● Aim of the task: Beneath this instruction is a listing. Transcribe from it only the stretch from the line with "exact Set.mem_sUnion_of_mem hx hH" through the line with "(in the genuine", both end lines included, exactly as written.
⁂
open scoped Classical in
/-- Every point of `𝓘^ℚ((−)) ≅ ⊕_i k_i` lies in some hull-set `λ·𝒪` ([IUTchIII] Rmk. 3.9.5 (i) p. 127; used for
(iii) p. 128 "this compactness would not be valid if … one omits the condition `H ⊆ φ(P)`"): take `λ_i := x_i`
where `x_i ≠ 0` and `λ_i := 1` where `x_i = 0` — PROVED. [claim: Mochizuki2012, status: disputed] -/
theorem exists_isHullSet_mem (x : ∀ i, k i) : ∃ H : Set (∀ i, k i), IsHullSet O H ∧ x ∈ H := by
  refine ⟨Set.univ.pi fun i => (fun y => (if x i = 0 then (1 : k i) else x i) * y) '' (O i : Set (k i)),
    ⟨fun i => if x i = 0 then 1 else x i, fun i => ?_, rfl⟩, fun i _ => ?_⟩
  · show (if x i = 0 then (1 : k i) else x i) ≠ 0
    split_ifs with h
    · exact one_ne_zero
    · exact h
  · by_cases h : x i = 0
    · exact ⟨0, (O i).zero_mem, by simp [h]⟩
    · exact ⟨1, (O i).one_mem, by simp [h]⟩

/-- The hull-sets COVER `𝓘^ℚ((−))`: `⋃ {λ·𝒪} = 𝓘^ℚ((−))` ([IUTchIII] Rmk. 3.9.5 (i), (iii) pp. 127–128) — PROVED.
[claim: Mochizuki2012, status: disputed] -/
theorem sUnion_isHullSet_eq_univ : ⋃₀ {H : Set (∀ i, k i) | IsHullSet O H} = Set.univ :=
  Set.eq_univ_of_forall fun x => by
    obtain ⟨H, hH, hx⟩ := exists_isHullSet_mem O x
    exact Set.mem_sUnion_of_mem hx hH

/-- **IUTchIII:Rmk3.9.5(vii) (Ob2)** p. 131 (= (ix) (cQ3) p. 141): "by passing from an arbitrary given region
`∈ Preg` to the associated hull `φ(P) ∈ Hul`, we obtain a region `φ(P) ∈ Hul` that is stabilized by the natural
action of `𝒪^×_k`" — the holomorphic hull of EVERY subset `U` (relatively compact or not, well-defined as a
hull-set or not) is stable under multiplication by `Π_i 𝒪_{k_i}` — PROVED (intersections of `𝒪`-stable sets).
[claim: Mochizuki2012, status: disputed] -/
theorem holomorphicHull_mul_mem [∀ i, TopologicalSpace (k i)] {U : Set (∀ i, k i)} {a x : ∀ i, k i}
    (ha : ∀ i, a i ∈ O i) (hx : x ∈ holomorphicHull O U) : a * x ∈ holomorphicHull O U := by
  unfold holomorphicHull at hx ⊢
  split_ifs with hc
  · rw [if_pos hc] at hx
    exact fun H hH => IsHullSet.mul_mem O hH.1 ha (hx H hH)
  · exact Set.mem_univ _

/-- [IUTchIII] Rmk. 3.9.5 (vii) (Ob5) p. 134 / (ix) (cQ3) p. 141: the hull `φ(P_B)` of a bounded family of
regions, formed in the hull-sets of `𝓘^ℚ((−))`, is `𝒪`-stable — PROVED (instance of the statement file's
`Remark395ix_stable`). [claim: Mochizuki2012, status: disputed] -/
theorem hullOfFamily_hullSets_mul_mem {B : Type w} (P : B → Set (∀ i, k i)) {a x : ∀ i, k i}
    (ha : ∀ i, a i ∈ O i) (hx : x ∈ hullOfFamily {H | IsHullSet O H} P) :
    a * x ∈ hullOfFamily {H | IsHullSet O H} P :=
  Remark395ix_stable {H | IsHullSet O H} (Set.univ.pi fun i => (O i : Set (k i)))
    (fun _ hH _ ha' _ hy => IsHullSet.mul_mem O hH (fun i => ha' i (Set.mem_univ i)) hy) P
    (fun i _ => ha i) hx

/-- [IUTchIII] Rmk. 3.9.5 (vii) (Ob2) p. 131, the bracket "[unlike an arbitrary element `∈ Preg`!]" (cf. (Ob1):
an indeterminacy "given by multiplication by `𝒪^×_k` … that does not stabilize `𝓘_k`"): a region need NOT be
stable under the units — abstract witness: if some factor `k_{i₀}` has an element `t ∉ 𝒪` and a unit `u ≠ 1` of
`𝒪` (`u ≠ 0`, `u, u^{-1} ∈ 𝒪`), then `U := Π 𝒪 ∪ {t·e_{i₀}}` and the unit `a := (1, …, u, …, 1)` have
`a·(t e_{i₀}) ∉ U` (in the genuine
situation: `t = p^{-1}`, `u` any unit `≠ 1`, e.g. the region `P` of the (Ξ3) example) — PROVED.
[claim: Mochizuki2012, status: disputed] -/
theorem exists_region_not_unit_stable [DecidableEq ι] {i₀ : ι} {t u : k i₀} (ht : t ∉ O i₀)
    (hu : u ∈ O i₀) (hu0 : u ≠ 0) (hu' : u⁻¹ ∈ O i₀) (hu1 : u ≠ 1) :
    ∃ U : Set (∀ i, k i), ∃ a x : ∀ i, k i,
      (∀ i, a i ∈ O i ∧ (a i)⁻¹ ∈ O i) ∧ x ∈ U ∧ a * x ∉ U := by
  have ht0 : t ≠ 0 := fun h => ht (h ▸ (O i₀).zero_mem)
  let x : ∀ i, k i := Pi.single i₀ t
  let a : ∀ i, k i := Function.update 1 i₀ u
  have hax : (a * x) i₀ = u * t := by simp [a, x]
  refine ⟨(Set.univ.pi fun i => (O i : Set (k i))) ∪ {x}, a, x, fun i => ?_, Or.inr rfl, ?_⟩
  · by_cases h : i = i₀
    · subst h
      simp only [a, Function.update_self]
      exact ⟨hu, hu'⟩
    · simp only [a, Function.update_of_ne h, Pi.one_apply, inv_one]
      exact ⟨(O i).one_mem, (O i).one_mem⟩
  · rintro (h | h)
    · have hmem : u * t ∈ O i₀ := hax ▸ h i₀ (Set.mem_univ _)
      have h2 : u⁻¹ * (u * t) ∈ O i₀ := (O i₀).mul_mem hu' hmem
      rw [← mul_assoc, inv_mul_cancel₀ hu0, one_mul] at h2
      exact ht h2
    · have h' : (a * x) i₀ = x i₀ := congr_fun (Set.mem_singleton_iff.mp h) i₀
      rw [hax] at h'
      simp only [x, Pi.single_eq_same] at h'
      exact hu1 ((mul_left_eq_self₀.mp h').resolve_right ht0)

end HullSets

/-! ### (v): formal intersections map to `⊼_S` -/

section UpperFamilies

variable {E : Type u} (S : Set E)

/-- [IUTchIII] Rmk. 3.9.5 (v) p. 130: a collection of nonempty subsets `S_γ ⊆ S` "induces, upon passing to the
quotient `E ↠ E ⊼ S`, a system that consists of identity maps between copies of `⊼_S`" — every member maps to
the single point `⊼_S` — PROVED. [claim: Mochizuki2012, status: disputed] -/
theorem Upper.image_family_eq_point {Γ : Type w} (T : Γ → Set E) (hT : ∀ γ, T γ ⊆ S)
    (hne : ∀ γ, (T γ).Nonempty) {s : E} (hs : s ∈ S) (γ : Γ) :
    Upper.mk S '' T γ = {Upper.mk S s} :=
  Upper.image_eq_point S (hT γ) (hne γ) hs

/-- [IUTchIII] Rmk. 3.9.5 (v) p. 130: "this map may be 'extended' to the case where `S_i` … is empty if this `S_i`
is treated as a 'formal intersection' … of some collection of nonempty subsets of `S`": the intersection of the
IMAGES of such a collection is still the point `⊼_S` (although `⋂_γ S_γ` may be empty) — PROVED.
[claim: Mochizuki2012, status: disputed] -/
theorem Upper.iInter_image_eq_point {Γ : Type w} [Nonempty Γ] (T : Γ → Set E) (hT : ∀ γ, T γ ⊆ S)
    (hne : ∀ γ, (T γ).Nonempty) {s : E} (hs : s ∈ S) :
    ⋂ γ, Upper.mk S '' T γ = {Upper.mk S s} := by
  have : ∀ γ, Upper.mk S '' T γ = {Upper.mk S s} := Upper.image_family_eq_point S T hT hne hs
  simp only [this, Set.iInter_const]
⁂
● Solved problem:
    exact Set.mem_sUnion_of_mem hx hH

/-- **IUTchIII:Rmk3.9.5(vii) (Ob2)** p. 131 (= (ix) (cQ3) p. 141): "by passing from an arbitrary given region
`∈ Preg` to the associated hull `φ(P) ∈ Hul`, we obtain a region `φ(P) ∈ Hul` that is stabilized by the natural
action of `𝒪^×_k`" — the holomorphic hull of EVERY subset `U` (relatively compact or not, well-defined as a
hull-set or not) is stable under multiplication by `Π_i 𝒪_{k_i}` — PROVED (intersections of `𝒪`-stable sets).
[claim: Mochizuki2012, status: disputed] -/
theorem holomorphicHull_mul_mem [∀ i, TopologicalSpace (k i)] {U : Set (∀ i, k i)} {a x : ∀ i, k i}
    (ha : ∀ i, a i ∈ O i) (hx : x ∈ holomorphicHull O U) : a * x ∈ holomorphicHull O U := by
  unfold holomorphicHull at hx ⊢
  split_ifs with hc
  · rw [if_pos hc] at hx
    exact fun H hH => IsHullSet.mul_mem O hH.1 ha (hx H hH)
  · exact Set.mem_univ _

/-- [IUTchIII] Rmk. 3.9.5 (vii) (Ob5) p. 134 / (ix) (cQ3) p. 141: the hull `φ(P_B)` of a bounded family of
regions, formed in the hull-sets of `𝓘^ℚ((−))`, is `𝒪`-stable — PROVED (instance of the statement file's
`Remark395ix_stable`). [claim: Mochizuki2012, status: disputed] -/
theorem hullOfFamily_hullSets_mul_mem {B : Type w} (P : B → Set (∀ i, k i)) {a x : ∀ i, k i}
    (ha : ∀ i, a i ∈ O i) (hx : x ∈ hullOfFamily {H | IsHullSet O H} P) :
    a * x ∈ hullOfFamily {H | IsHullSet O H} P :=
  Remark395ix_stable {H | IsHullSet O H} (Set.univ.pi fun i => (O i : Set (k i)))
    (fun _ hH _ ha' _ hy => IsHullSet.mul_mem O hH (fun i => ha' i (Set.mem_univ i)) hy) P
    (fun i _ => ha i) hx

/-- [IUTchIII] Rmk. 3.9.5 (vii) (Ob2) p. 131, the bracket "[unlike an arbitrary element `∈ Preg`!]" (cf. (Ob1):
an indeterminacy "given by multiplication by `𝒪^×_k` … that does not stabilize `𝓘_k`"): a region need NOT be
stable under the units — abstract witness: if some factor `k_{i₀}` has an element `t ∉ 𝒪` and a unit `u ≠ 1` of
`𝒪` (`u ≠ 0`, `u, u^{-1} ∈ 𝒪`), then `U := Π 𝒪 ∪ {t·e_{i₀}}` and the unit `a := (1, …, u, …, 1)` have
`a·(t e_{i₀}) ∉ U` (in the genuine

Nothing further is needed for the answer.